What is being asked:
Only the number is wanted: how many lines below include "exactly"?

*** Opening Material provided ***

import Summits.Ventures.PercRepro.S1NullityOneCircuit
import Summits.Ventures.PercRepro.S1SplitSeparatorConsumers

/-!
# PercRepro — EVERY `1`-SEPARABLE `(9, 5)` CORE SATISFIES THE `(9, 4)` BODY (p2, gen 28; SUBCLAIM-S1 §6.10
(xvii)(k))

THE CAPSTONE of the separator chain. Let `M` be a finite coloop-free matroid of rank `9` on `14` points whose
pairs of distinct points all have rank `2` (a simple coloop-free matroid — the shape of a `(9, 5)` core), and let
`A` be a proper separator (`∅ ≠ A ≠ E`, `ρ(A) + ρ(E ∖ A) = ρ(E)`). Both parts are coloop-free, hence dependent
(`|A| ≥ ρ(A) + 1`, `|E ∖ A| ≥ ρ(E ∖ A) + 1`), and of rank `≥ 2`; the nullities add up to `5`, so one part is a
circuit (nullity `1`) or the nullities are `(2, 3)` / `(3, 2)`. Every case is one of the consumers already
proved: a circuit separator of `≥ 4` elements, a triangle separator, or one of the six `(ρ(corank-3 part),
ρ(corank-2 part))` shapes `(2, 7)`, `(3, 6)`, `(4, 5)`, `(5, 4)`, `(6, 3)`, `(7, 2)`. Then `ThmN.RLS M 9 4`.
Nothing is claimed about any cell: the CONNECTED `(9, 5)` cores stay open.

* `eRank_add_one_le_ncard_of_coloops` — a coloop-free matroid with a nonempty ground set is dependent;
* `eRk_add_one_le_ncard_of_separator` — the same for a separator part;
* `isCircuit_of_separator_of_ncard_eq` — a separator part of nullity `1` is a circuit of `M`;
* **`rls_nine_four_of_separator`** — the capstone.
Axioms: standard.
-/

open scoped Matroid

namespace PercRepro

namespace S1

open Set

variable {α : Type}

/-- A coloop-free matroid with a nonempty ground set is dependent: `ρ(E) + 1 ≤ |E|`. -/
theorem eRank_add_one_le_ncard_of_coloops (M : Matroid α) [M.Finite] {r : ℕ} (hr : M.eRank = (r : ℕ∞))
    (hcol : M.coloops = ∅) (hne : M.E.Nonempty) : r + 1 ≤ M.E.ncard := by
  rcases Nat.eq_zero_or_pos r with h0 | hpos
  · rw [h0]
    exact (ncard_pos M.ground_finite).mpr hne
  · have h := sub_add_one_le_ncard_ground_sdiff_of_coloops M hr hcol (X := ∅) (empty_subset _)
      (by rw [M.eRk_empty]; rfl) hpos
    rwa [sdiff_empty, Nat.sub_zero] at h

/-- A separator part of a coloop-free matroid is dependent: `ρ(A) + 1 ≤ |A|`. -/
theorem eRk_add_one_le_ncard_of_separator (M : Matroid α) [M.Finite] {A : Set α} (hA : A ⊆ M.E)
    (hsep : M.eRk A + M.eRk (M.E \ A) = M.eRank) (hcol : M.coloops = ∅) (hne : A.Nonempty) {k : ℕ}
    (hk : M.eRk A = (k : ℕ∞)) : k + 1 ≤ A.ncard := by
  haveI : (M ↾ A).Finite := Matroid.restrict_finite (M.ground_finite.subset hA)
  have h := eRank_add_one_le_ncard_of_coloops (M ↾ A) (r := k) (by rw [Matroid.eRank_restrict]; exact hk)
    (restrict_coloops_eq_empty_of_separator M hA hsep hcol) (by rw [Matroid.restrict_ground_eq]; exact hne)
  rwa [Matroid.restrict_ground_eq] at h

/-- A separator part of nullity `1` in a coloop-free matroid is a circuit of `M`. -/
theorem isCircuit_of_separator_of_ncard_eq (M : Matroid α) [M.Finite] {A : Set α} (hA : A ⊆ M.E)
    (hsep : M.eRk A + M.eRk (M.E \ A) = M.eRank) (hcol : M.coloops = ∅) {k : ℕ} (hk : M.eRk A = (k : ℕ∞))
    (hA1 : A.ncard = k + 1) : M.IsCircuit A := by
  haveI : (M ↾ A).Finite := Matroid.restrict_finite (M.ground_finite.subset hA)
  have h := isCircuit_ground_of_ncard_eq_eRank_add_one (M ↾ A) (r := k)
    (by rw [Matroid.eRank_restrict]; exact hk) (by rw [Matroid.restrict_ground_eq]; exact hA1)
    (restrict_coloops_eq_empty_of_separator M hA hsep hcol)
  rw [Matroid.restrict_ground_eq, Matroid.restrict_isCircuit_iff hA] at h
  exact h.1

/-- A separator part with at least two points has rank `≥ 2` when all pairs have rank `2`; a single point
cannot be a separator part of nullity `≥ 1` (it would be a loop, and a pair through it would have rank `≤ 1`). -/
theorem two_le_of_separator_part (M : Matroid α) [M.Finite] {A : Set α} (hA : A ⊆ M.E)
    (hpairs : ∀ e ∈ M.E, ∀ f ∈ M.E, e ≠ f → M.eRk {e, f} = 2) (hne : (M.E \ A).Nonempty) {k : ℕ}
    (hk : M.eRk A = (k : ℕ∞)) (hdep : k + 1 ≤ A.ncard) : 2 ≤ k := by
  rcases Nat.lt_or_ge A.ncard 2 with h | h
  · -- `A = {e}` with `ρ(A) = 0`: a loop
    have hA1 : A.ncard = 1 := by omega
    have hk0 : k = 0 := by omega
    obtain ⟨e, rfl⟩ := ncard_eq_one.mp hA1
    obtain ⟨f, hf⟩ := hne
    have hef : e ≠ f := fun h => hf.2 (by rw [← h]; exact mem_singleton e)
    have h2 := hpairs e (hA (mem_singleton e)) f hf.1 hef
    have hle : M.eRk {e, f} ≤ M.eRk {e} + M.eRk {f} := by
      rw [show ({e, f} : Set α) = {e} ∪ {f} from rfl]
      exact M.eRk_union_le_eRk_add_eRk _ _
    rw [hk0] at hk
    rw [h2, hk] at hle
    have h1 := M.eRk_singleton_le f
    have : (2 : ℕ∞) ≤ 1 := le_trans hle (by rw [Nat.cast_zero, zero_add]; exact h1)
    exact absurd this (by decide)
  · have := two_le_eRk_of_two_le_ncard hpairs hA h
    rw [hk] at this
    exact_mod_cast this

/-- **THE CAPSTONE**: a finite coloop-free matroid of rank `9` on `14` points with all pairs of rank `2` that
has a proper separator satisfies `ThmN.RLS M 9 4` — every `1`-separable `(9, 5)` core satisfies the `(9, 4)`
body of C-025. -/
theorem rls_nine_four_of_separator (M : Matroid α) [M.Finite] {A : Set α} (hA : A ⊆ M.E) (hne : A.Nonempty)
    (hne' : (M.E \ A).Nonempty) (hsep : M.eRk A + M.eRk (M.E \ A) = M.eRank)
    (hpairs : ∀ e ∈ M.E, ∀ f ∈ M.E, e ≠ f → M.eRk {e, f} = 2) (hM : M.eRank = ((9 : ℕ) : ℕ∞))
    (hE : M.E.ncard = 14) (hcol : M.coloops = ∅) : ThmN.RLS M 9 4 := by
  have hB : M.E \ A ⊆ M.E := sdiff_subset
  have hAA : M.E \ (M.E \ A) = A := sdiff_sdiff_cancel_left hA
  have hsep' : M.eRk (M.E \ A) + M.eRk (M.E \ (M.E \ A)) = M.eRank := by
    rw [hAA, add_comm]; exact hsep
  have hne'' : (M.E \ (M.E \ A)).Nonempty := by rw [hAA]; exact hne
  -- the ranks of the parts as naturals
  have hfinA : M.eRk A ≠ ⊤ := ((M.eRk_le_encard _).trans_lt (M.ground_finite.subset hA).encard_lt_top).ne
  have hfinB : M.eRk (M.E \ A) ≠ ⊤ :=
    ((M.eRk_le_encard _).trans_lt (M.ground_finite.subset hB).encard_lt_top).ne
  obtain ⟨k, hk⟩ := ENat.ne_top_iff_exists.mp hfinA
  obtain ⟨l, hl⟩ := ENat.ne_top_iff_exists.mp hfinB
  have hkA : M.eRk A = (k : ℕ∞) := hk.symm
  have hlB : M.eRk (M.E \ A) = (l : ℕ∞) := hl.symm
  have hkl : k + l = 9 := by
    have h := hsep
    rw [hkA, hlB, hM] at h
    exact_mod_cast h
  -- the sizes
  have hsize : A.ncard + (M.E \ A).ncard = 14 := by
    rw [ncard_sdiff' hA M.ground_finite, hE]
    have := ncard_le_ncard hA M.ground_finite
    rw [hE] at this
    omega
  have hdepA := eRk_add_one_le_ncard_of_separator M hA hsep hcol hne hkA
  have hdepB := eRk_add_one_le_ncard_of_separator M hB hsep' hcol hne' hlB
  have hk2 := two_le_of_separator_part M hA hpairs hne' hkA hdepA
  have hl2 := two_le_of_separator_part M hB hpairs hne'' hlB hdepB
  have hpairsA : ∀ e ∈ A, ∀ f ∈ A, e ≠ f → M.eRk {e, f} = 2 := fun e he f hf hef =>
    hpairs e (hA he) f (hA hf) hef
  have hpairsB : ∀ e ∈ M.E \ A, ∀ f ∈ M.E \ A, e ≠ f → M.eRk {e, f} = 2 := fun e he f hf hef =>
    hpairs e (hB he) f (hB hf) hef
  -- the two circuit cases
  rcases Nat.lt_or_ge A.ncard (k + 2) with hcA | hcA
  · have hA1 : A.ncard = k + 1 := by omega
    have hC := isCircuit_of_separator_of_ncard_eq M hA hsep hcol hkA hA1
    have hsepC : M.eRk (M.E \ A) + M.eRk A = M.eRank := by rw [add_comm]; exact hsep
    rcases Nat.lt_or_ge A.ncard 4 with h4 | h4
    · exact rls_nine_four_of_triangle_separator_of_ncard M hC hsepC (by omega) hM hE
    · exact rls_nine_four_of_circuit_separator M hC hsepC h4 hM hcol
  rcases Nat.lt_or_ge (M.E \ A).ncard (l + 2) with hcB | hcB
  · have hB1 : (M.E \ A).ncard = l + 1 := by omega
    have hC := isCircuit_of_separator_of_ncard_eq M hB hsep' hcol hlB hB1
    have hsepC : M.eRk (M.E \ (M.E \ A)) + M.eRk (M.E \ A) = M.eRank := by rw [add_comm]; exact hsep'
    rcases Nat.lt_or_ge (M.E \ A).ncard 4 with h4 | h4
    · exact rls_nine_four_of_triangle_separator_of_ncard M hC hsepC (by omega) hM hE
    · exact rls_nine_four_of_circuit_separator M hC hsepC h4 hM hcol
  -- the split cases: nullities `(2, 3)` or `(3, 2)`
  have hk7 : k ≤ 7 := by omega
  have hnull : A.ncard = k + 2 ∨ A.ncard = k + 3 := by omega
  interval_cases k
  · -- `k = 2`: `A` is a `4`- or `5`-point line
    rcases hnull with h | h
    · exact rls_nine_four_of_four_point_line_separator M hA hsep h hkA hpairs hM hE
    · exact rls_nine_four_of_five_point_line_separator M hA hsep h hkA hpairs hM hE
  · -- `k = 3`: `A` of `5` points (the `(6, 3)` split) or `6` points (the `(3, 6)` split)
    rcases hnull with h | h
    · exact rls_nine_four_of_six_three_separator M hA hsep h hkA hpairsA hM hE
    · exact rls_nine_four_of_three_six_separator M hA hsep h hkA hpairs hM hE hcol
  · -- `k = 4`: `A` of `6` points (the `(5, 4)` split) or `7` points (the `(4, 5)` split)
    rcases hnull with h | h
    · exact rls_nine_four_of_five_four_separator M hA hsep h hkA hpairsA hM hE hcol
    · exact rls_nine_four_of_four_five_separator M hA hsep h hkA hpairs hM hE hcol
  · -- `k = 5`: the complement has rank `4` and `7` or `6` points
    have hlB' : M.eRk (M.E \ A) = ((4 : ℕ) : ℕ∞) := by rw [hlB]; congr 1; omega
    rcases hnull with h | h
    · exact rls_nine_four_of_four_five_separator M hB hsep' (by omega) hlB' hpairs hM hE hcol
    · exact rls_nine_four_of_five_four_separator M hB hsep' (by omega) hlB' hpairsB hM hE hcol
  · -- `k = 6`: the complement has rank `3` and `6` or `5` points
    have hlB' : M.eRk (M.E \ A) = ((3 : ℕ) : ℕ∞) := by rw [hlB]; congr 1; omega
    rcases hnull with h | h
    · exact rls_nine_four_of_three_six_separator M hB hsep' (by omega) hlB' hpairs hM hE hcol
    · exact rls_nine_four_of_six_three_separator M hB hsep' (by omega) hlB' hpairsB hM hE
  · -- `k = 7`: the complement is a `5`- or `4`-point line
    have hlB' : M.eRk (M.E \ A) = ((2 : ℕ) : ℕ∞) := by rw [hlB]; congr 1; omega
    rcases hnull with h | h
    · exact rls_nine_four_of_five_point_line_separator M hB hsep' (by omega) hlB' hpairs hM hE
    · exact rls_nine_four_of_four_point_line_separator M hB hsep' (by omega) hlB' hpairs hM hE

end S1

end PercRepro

*** Closing Material provided ***
*** Opening Material provided ***

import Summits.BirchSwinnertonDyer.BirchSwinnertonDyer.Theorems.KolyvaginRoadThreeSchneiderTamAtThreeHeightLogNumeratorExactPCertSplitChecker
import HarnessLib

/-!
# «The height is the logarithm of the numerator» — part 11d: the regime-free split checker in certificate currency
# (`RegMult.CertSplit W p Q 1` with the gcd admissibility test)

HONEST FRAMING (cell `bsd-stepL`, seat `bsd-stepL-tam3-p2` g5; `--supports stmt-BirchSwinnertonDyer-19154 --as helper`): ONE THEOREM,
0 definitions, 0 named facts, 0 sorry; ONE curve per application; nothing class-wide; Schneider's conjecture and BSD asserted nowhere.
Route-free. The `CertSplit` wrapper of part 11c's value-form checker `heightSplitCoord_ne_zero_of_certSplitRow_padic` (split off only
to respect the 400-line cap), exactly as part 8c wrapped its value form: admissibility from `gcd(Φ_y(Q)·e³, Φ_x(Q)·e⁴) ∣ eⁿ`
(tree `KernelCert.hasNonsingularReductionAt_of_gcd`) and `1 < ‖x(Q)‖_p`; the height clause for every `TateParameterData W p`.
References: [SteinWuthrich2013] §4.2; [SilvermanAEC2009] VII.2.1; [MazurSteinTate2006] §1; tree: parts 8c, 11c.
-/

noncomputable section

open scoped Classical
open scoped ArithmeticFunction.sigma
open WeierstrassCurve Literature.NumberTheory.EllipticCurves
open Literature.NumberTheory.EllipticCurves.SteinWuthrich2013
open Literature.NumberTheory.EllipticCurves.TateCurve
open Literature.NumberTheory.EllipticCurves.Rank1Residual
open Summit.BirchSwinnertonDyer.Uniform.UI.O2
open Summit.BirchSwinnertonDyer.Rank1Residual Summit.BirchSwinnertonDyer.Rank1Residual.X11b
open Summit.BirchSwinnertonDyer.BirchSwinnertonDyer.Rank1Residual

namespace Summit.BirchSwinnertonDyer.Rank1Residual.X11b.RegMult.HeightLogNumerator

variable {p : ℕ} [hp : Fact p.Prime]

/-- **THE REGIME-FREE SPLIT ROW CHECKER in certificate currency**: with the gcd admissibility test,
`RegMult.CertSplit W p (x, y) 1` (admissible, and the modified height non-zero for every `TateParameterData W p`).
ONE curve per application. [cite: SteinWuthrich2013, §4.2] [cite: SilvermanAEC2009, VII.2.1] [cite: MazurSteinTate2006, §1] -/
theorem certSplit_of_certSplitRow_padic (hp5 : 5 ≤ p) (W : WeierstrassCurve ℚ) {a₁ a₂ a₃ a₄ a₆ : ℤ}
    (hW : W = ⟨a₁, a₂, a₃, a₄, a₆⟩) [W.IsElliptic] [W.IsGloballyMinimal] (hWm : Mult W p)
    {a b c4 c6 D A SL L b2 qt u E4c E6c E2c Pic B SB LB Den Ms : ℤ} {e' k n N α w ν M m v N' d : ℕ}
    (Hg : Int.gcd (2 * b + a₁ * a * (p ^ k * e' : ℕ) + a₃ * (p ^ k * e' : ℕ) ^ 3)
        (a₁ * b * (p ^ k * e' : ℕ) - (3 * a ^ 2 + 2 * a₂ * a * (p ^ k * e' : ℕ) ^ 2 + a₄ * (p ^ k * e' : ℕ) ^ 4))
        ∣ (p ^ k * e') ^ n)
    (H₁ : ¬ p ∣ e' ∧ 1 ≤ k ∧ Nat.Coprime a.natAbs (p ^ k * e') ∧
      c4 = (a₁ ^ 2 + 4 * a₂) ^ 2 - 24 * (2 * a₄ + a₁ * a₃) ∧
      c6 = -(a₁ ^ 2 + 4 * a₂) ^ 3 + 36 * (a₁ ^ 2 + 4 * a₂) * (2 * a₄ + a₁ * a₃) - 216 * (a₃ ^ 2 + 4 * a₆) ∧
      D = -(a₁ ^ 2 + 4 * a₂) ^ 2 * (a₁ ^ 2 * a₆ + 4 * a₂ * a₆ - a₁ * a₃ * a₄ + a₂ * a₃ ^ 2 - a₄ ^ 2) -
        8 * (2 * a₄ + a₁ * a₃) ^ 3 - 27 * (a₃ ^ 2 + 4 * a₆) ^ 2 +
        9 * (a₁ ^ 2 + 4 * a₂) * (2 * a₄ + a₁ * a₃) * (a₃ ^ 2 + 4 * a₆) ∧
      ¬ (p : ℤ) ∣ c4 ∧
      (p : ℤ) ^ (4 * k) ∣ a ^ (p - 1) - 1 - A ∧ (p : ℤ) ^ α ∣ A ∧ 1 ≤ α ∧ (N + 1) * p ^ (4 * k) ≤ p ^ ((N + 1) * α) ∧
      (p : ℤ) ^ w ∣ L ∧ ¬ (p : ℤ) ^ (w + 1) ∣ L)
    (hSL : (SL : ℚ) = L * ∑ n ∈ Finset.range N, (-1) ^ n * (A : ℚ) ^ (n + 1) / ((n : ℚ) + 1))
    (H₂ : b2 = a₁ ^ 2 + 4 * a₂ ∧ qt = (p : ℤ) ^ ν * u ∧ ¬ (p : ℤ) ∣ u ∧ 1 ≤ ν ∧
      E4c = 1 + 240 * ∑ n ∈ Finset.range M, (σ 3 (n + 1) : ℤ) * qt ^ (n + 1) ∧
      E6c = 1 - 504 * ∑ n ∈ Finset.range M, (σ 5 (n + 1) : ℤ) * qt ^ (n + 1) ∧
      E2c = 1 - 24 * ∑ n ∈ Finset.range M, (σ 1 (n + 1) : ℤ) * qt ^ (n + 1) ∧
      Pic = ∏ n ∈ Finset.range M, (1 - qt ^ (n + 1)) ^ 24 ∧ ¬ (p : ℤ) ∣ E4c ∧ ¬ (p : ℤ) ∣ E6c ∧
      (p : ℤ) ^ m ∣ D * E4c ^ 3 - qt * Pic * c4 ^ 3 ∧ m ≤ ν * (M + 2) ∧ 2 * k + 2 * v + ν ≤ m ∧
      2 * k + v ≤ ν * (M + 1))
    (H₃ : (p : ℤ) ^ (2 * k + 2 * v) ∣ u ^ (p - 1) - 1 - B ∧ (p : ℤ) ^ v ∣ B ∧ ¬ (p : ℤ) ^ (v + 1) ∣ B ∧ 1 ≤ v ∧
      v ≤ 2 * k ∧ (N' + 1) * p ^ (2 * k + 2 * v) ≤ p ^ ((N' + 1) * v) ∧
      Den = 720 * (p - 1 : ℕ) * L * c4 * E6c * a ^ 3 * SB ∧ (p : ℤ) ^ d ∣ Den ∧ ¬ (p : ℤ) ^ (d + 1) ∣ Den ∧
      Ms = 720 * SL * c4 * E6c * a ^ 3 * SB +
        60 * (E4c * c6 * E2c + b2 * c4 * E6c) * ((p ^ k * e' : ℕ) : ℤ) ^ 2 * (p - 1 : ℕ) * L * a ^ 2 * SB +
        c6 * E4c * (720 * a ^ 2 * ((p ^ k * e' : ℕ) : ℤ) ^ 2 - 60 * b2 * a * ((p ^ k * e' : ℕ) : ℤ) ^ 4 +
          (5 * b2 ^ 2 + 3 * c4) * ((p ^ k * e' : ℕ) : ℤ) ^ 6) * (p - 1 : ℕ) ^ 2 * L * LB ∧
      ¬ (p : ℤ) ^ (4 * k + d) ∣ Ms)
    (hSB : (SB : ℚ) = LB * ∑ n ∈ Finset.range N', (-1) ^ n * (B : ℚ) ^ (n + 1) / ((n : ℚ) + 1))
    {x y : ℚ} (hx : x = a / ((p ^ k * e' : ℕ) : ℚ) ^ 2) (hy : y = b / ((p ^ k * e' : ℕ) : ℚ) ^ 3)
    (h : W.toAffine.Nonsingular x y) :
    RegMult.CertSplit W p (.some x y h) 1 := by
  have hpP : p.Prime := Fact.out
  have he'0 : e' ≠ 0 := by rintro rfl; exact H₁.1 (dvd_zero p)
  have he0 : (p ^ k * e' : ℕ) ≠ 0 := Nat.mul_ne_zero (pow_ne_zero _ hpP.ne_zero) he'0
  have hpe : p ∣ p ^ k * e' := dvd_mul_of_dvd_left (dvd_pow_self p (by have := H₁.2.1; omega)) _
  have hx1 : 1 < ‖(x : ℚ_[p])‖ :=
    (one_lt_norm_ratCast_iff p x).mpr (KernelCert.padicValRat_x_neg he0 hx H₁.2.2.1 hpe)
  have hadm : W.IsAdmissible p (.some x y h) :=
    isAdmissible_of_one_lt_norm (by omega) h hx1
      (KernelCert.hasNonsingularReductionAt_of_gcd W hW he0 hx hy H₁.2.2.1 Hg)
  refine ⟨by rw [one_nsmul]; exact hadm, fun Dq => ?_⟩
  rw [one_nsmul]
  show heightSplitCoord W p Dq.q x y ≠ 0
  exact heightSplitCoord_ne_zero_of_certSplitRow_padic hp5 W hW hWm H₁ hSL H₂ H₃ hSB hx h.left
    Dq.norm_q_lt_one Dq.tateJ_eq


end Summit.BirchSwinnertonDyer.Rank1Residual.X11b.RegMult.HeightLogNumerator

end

*** Closing Material provided ***
*** Opening Material provided ***

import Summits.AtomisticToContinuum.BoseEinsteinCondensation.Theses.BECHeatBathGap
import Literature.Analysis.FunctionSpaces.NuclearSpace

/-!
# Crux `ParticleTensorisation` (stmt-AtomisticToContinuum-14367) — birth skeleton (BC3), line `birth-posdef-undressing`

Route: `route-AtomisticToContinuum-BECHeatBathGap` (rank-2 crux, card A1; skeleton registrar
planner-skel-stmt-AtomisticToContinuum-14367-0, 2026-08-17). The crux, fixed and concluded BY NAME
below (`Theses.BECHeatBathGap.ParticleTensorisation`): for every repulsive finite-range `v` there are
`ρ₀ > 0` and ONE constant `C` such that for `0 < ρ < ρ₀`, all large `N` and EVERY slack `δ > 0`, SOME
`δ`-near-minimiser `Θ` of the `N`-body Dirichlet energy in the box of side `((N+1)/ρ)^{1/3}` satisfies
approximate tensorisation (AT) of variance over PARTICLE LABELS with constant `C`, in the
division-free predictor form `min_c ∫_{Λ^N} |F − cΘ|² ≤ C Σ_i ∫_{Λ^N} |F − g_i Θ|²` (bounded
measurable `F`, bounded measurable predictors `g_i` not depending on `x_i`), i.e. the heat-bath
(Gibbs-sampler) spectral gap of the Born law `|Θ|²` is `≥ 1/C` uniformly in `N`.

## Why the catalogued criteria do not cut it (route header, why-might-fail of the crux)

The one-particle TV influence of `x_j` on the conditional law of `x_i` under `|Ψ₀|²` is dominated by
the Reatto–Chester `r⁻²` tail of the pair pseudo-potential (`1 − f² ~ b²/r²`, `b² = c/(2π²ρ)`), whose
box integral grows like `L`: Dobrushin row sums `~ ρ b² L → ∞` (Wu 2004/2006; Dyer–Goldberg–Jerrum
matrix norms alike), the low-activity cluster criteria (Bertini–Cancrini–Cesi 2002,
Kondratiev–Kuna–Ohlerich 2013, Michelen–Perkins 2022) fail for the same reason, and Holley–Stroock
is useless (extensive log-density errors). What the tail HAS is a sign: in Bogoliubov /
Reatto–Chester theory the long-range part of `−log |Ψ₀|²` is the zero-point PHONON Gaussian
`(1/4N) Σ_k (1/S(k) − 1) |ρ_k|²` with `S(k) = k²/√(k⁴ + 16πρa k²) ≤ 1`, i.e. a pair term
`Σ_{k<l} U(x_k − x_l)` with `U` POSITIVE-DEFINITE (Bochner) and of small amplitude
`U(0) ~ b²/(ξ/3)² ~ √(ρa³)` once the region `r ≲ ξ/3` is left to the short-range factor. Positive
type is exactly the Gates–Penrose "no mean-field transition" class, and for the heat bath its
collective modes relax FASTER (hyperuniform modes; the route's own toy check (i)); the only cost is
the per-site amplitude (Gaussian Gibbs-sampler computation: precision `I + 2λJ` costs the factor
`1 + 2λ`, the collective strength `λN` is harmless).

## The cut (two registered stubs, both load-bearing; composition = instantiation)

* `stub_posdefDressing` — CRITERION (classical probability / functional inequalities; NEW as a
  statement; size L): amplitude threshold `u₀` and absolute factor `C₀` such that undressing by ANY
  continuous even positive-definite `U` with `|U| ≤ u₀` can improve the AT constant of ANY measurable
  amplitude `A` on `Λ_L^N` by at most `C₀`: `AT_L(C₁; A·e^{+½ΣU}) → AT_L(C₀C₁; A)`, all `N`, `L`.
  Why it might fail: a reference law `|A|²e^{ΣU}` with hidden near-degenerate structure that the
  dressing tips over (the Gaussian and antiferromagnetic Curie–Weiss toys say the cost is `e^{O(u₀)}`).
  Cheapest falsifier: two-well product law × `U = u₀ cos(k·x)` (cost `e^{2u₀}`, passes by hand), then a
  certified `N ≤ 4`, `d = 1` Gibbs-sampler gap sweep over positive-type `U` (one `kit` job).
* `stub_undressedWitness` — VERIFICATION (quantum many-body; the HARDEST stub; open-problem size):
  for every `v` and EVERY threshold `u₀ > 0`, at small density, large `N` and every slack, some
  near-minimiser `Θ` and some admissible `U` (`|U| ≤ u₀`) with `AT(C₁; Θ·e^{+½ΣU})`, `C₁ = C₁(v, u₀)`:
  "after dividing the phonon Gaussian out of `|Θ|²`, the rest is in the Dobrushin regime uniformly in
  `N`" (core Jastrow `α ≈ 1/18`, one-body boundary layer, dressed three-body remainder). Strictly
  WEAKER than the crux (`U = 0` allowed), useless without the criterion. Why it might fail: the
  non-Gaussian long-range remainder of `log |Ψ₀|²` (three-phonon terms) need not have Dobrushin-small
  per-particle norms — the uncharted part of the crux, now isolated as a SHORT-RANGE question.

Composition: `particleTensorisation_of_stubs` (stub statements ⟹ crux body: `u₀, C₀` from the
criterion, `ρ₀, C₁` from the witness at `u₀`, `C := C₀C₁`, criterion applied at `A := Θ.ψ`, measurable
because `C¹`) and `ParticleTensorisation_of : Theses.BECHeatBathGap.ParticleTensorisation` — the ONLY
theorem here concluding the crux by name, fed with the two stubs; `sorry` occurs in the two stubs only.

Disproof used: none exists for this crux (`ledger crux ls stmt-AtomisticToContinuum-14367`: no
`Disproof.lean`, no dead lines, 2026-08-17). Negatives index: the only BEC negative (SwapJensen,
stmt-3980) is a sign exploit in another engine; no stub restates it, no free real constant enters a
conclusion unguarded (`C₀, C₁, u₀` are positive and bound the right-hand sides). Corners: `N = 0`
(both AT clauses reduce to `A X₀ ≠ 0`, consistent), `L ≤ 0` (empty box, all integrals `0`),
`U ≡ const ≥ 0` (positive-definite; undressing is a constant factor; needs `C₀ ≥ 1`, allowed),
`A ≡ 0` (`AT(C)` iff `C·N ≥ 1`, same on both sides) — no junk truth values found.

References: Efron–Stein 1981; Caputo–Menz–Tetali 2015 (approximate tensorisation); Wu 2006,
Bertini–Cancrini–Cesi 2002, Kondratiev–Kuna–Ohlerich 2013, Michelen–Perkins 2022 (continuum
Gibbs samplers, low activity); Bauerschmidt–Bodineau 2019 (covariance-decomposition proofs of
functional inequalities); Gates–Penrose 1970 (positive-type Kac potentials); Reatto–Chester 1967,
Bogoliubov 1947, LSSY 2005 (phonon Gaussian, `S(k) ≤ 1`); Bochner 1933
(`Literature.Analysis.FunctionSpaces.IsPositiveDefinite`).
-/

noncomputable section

*** Closing Material provided ***

Output of the task:
2